[Stored dataset items]
/-! ### The face D1ʳ -/

/-- **D1ʳ «ROT-HALF-PLANE-CUT» (OPEN → to be proved below).**  With `b(H')` bounding `B_{H',W'}(x; y)` for all widths, `c` bounding the
rooted SAW counts and `z ≥ Σ_{m<N} c_m x^m`: `C^+_{T,L}(x,y) ≤ (1 + x z)(x y + x² y² + 2 x⁻³ Σ_{H'=2}^{T+1} b(H')²)`.
Proof design: cut at the last surface visit (the continuation is the unique DOWN neighbour: tail factor `1 + xz`); a head of depth `0` is
`[a⁺]` or `[a⁺, a⁻]`; a head of depth `D ≥ 1` is cut at its last deepest vertex into two pieces, each mapped (reverse the first; point
reflection `flip`, `ξ`-shift by `−(D+1)`, then a `ξ`-preserving normalisation taking the pivot to the down-neighbour `(−1,0,true)` of `a⁺`)
to the inner list of a TOP walk of `D(D+1, W')` with `a⁺` prepended; lengths add to `|h| + 3`, top contacts add to the surface count, and
the pair determines the head within its class `H' = D + 1`.
[cite: Beaton2014RotatedHoneycomb, §4, proof of Proposition 11 (arXiv v3 p. 18: "can be factored into two pieces by cutting it at the mid-edge immediately following its last surface contact", Fig. 7); Beaton2014RotatedHoneycomb, §3.1 (arXiv v3 p. 11) and §4 (p. 16); HammersleyWelsh1962; DuminilCopinSmirnov2012, §3 (bridge decomposition)] -/
def RotHalfPlaneCut : Prop := ∀ (x y : ℝ), 0 < x → x ≤ 1 → 0 ≤ y → ∀ (b c : ℕ → ℝ) (z : ℝ),
  (∀ H' W' : ℕ, 1 ≤ H' → rotStripGFxy H' W' (IsRotTopDart H') x y ≤ b H') →
  (∀ (v : HV) (m : ℕ), (sawCount hvGraph v m : ℝ) ≤ c m) → (∀ N : ℕ, ∑ m ∈ range N, c m * x ^ m ≤ z) →
  ∀ T L : ℕ, rotHpGF T L x y ≤ (1 + x * z) * (x * y + x ^ 2 * y ^ 2 + 2 * x⁻¹ ^ 3 * ∑ H' ∈ Icc 2 (T + 1), b H' * b H')
/-!
# The boundary trapezoid of a hexagonal annulus as a `JDomain` (cut and duality properties)

Topic: Probability / Percolation; family `crit-perc` (critical site percolation on the triangular
lattice `𝕋 = triGraph`). A brick of the discharge of the named fact
`Literature.Probability.Percolation.Nolin2008_twoArm_separation` (`ArmSeparation.lean`; Nolin 2008,
Thm. 11 [arXiv 0711.4948: Thm. 10], arm separation, for `j = 2`). The abstract lowest-crossing
toolkit `JDomain` of `TriLowestCrossing.lean` (Kesten 1982, §2.3, Prop. 2.3: crossings from a start
set `F` to a tip arc `J`, the region `above` a crossing, the lowest open crossing `lowest` and the
exploration sequence `lowestSeq`, all under the two planar hypotheses `CutProp` and `DualProp`)
asks for the two hypotheses "to be established for the concrete regions elsewhere (by reduction
to the Hex lemma `tri_hex` and to `PathIn.tri_crossings_meet`)". This file does so for the region
in which the separation argument for the OUTER extremities runs on the hexagonal annuli
`Λ_{2M} ∖ Λ_M` of `armEvent` (`Λ_n = triBall n`, `|·| = triNorm`; Nolin 2008, §4.4, Fig. 7,
`U^{1,ext}`):

* `trapD M` — the **trapezoid** `T = {v : M < v₀ ≤ 2M, |v| ≤ 2M}` behind side `0` of the hexagon
  `∂Λ_{2M}` (`mem_trapD_iff_triNorm`), with its sides `trapI` (inner, `v₀ = M + 1`), `trapB`
  (bottom, `v₁ = -2M`, on side `5` of `∂Λ_{2M}`), `trapO` (outer, `v₀ = 2M`, side `0`) and `trapU`
  (top, `v₀ + v₁ = 2M`, on side `1`), as `Finset`s. An arm of `armEvent` landing on side `0`
  (cut at its first visit to `∂Λ_{2M}`) has its final segment — after its last visit to
  `{v₀ ≤ M}` — inside `T`, from `trapI` to `trapO`: the sides `trapB`, `trapU` lie on `∂Λ_{2M}`.
* `trapDomain M : JDomain` — `D = trapD`, tip arc `J = trapO` ordered by the height `v ↦ v₁`,
  start set `F = trapI`, lower arc `Bt = trapB`, upper arc `Tp = trapU`.
* `trap_blocks`, `trapDomain_cutProp` — **(H1) crossings cut the trapezoid**: a `𝕋`-path of `T`
  avoiding a `trapI–trapO` path `c` (meeting `trapO` only at its tip `z`) cannot join a
  bottom-type site (`trapB`, or `trapO` strictly below `z`) to a top-type one (`trapU`, or `trapO`
  strictly above `z`): extended straight down/up along `trapO` and northwards through the exterior
  triangle above `trapU` it would be a bottom–top crossing of the bounding parallelogram
  `[M+1, 2M] × [-2M, M-1]` disjoint from the left–right crossing `c` (`PathIn.tri_crossings_meet`;
  Kesten 1982, §2.2).
* `trapDomain_dualProp` — **(H2) duality**: for every `S ⊆ T`, either `S` contains a path from
  `trapI` to `trapO` or `T ∖ S` contains a path from `trapB` to `trapU` (the Hex lemma `tri_hex`,
  Bollobás–Riordan 2006, Ch. 5, Lemma 7, in the bounding parallelogram, the exterior triangle
  counting as "not in `S`": a bottom–top path avoiding `S` leaves `T` only through `trapU`).
* Boundary bookkeeping used by the fence construction (`ArmSeparationFrame.lean`): the sites of
  `T` on `∂Λ_{2M}` are those of `trapO ∪ trapB ∪ trapU` (`triNorm_eq_iff_mem_sides`); every
  boundary site other than the tip is bottom-type or top-type (`sType_or_nType`); a boundary site
  with an exterior neighbour strictly above the row of the tip is top-type
  (`nType_of_adj_exterior`).

Hence `lowest`, `lowest_congr`, `lowestSeq`, `exists_lowestSeq_inter_nonempty`, … of
`TriLowestCrossing.lean` apply to `trapDomain M` (`1 ≤ M`).

## References

* H. Kesten, *Percolation theory for mathematicians*, Birkhäuser (1982), §2.2 (paths crossing a
  rectangle meet), §2.3, Prop. 2.3 (lowest crosscut). [KestenPTM1982]
* P. Nolin, *Near-critical percolation in two dimensions*, Electron. J. Probab. 13 (2008), §4.4,
  Lemma 15 and proof of Thm. 11 [arXiv 0711.4948: Lemma 14, Thm. 10]. [Nolin2008]
* B. Bollobás, O. Riordan, *Percolation*, CUP (2006), Ch. 5, Lemma 7 (Hex lemma). [BollobasRiordan2006]
* H. Kesten, *Scaling relations for 2D-percolation*, Comm. Math. Phys. 109 (1987), Lemma 2.
  [Kesten1987]

Mathlib: `Finset.Icc` on `Fin 2 → ℤ`, `Finset.filter`; no percolation or planar topology.
Tree: `JDomain` and its API (`TriLowestCrossing.lean`), `PathIn` (`SitePaths.lean`), `tri_hex`,
`triGraph_adj_coord` (`TriHexLemma.lean`), `PathIn.tri_crossings_meet`, `triGraph_adj_cases`
(`TriCrossingsMeet.lean`), `pathIn_shift` (`TriRSWChaining.lean`), `triNorm_eq_max`
(`TriAnnulusCircuit.lean`), `triNorm_le_triNorm_add_one_of_adj` (`ArmEventsProofs.lean`),
`pathIn_vSegment_up` (`ArmSeparationNonvacuity.lean`), `mem_rectangle_iff`, `leftSide` &c.
(`Crossings.lean`).
-/

noncomputable section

▶ _EXERCISE BRIEF_
Could you return exactly the stretch of the data above that starts at the line with "in which the" and ends at the line with "the sites of", both lines included?

▶ _OUTPUT OF THE TASK_
in which the separation argument for the OUTER extremities runs on the hexagonal annuli
`Λ_{2M} ∖ Λ_M` of `armEvent` (`Λ_n = triBall n`, `|·| = triNorm`; Nolin 2008, §4.4, Fig. 7,
`U^{1,ext}`):

* `trapD M` — the **trapezoid** `T = {v : M < v₀ ≤ 2M, |v| ≤ 2M}` behind side `0` of the hexagon
  `∂Λ_{2M}` (`mem_trapD_iff_triNorm`), with its sides `trapI` (inner, `v₀ = M + 1`), `trapB`
  (bottom, `v₁ = -2M`, on side `5` of `∂Λ_{2M}`), `trapO` (outer, `v₀ = 2M`, side `0`) and `trapU`
  (top, `v₀ + v₁ = 2M`, on side `1`), as `Finset`s. An arm of `armEvent` landing on side `0`
  (cut at its first visit to `∂Λ_{2M}`) has its final segment — after its last visit to
  `{v₀ ≤ M}` — inside `T`, from `trapI` to `trapO`: the sides `trapB`, `trapU` lie on `∂Λ_{2M}`.
* `trapDomain M : JDomain` — `D = trapD`, tip arc `J = trapO` ordered by the height `v ↦ v₁`,
  start set `F = trapI`, lower arc `Bt = trapB`, upper arc `Tp = trapU`.
* `trap_blocks`, `trapDomain_cutProp` — **(H1) crossings cut the trapezoid**: a `𝕋`-path of `T`
  avoiding a `trapI–trapO` path `c` (meeting `trapO` only at its tip `z`) cannot join a
  bottom-type site (`trapB`, or `trapO` strictly below `z`) to a top-type one (`trapU`, or `trapO`
  strictly above `z`): extended straight down/up along `trapO` and northwards through the exterior
  triangle above `trapU` it would be a bottom–top crossing of the bounding parallelogram
  `[M+1, 2M] × [-2M, M-1]` disjoint from the left–right crossing `c` (`PathIn.tri_crossings_meet`;
  Kesten 1982, §2.2).
* `trapDomain_dualProp` — **(H2) duality**: for every `S ⊆ T`, either `S` contains a path from
  `trapI` to `trapO` or `T ∖ S` contains a path from `trapB` to `trapU` (the Hex lemma `tri_hex`,
  Bollobás–Riordan 2006, Ch. 5, Lemma 7, in the bounding parallelogram, the exterior triangle
  counting as "not in `S`": a bottom–top path avoiding `S` leaves `T` only through `trapU`).
* Boundary bookkeeping used by the fence construction (`ArmSeparationFrame.lean`): the sites of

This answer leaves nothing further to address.